When considering success in the realm of higher education, many people point to the level of an individual’s “expertise” for an answer or tangible form of measurement. Students are encouraged to focus on one field (and beyond that, on one occupation within a field) — and the “way” is now to idealize the position of the expert. Unfortunately, this is almost always synonymous with the removal of all other intellectual/academic ventures; there is literally not enough time to trifle with anything beyond the “one goal.” It seems that if one doesn’t have a major that translates directly to a career post-college, then one is destined to wander the professional world aimlessly. The real problem, in my opinion, is a broken and limiting educational system. This mentality is dangerous; without encouraging a renaissance-driven approach to a variety of fields, we risk becoming irrelevant to many demanding problems and challenges and are left with one area of expertise. But we have come to understand Liberal Arts as “diluted”, “attention-deficit”, or “lacking direction.” The idea of the University, however, was built with the hope of developing individuals who are able to address a variety of issues and contribute to the complexity of the modern world. Expertise suggests that we might lack the bigger picture mentality — and often, the opportunities and issues that rest at our periphery can be more important than the expected reward on the primary path. On a more figurative level, we mirror a lack of communication and dialogue when we forego a varied approach to our own education (within or outside of formal academia) and hone in on one area alone.
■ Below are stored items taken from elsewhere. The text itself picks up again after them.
import Summits.HubbardSuperconductivity.HubbardSuperconductivity.Theorems.AnisotropyChordTransferFibre3FinX5Eval

/-!
# Route `AnisotropyChord` / H0 rotor rung: FIN per-`L` GM₃ (X5), `L = 27` — row-C cell facts (X5, point wedges), part `p20`

Kernel facts `xcCellAnyA0 27 (49/50) 100 la lb bn tb = true` (row C of cert cells 59, 60 of `L = 27` with `b = bn/100` and the `T⁺·D` brackets `tb` exported by the row-`N₁` facts `xn27_*`): the two Green point wedges `gWedgePt` are recomputed in the kernel, the profile / gradient tables are built from them by monotonicity (`…FinX5Eval`), and g5's row-C check is decided; assembled in `…FinX5GM3TwentySeven`.
Prover seat `hubbard-h0-rotor-p3` g8; helper for piece A = stmt-HubbardSuperconductivity-23918 of rung 19089 (`--supports`, helper class).
WHAT THIS IS NOT: nothing here proves superconductivity in the Hubbard model (rotor TARGET as worded stays FALSE, g15 verdict); kernel facts for the FIN certificate of ONE conditional reduction.  Tree imports only; zero data; standard axioms.
-/

set_option linter.dupNamespace false
set_option autoImplicit false

namespace Summit.HubbardSuperconductivity.HubbardSuperconductivity.Theorems.AnisotropyChord.Transfer.Fibre3

namespace FinXD

open FinXB FinCell Hole2

set_option maxHeartbeats 4000000 in
/-- row C of cell 59 of `L = 27` (`b = 62/100`). [folklore] -/
theorem xc27_59 : xcCellAnyA0 27 (49/50 : ℚ) 100 314705253806619 322572885151785 62 ((941564964081030 : ℤ), (970927961265511 : ℤ)) = true := by decide +kernel

set_option maxHeartbeats 4000000 in
/-- row C of cell 60 of `L = 27` (`b = 62/100`). [folklore] -/
theorem xc27_60 : xcCellAnyA0 27 (49/50 : ℚ) 100 322572885151785 330637207280580 62 ((965201783207223 : ℤ), (995140211966973 : ℤ)) = true := by decide +kernel

end FinXD

end Summit.HubbardSuperconductivity.HubbardSuperconductivity.Theorems.AnisotropyChord.Transfer.Fibre3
Granted, expertise has lent itself to the success of many people and there is something to be said for the individual whose attention to one goal cannot be deterred; this should be respected for what it is. But we should understand that one human should not be limited to one calling — we are people of variety and potential. And where different paths meet, newness and invention is a common result.
We should expect from ourselves and others a level of scholarship that seeks truth and knowledge within many facets of the academic and social world…for it is often at the intersection of fields where innovation and renewal seem to exist.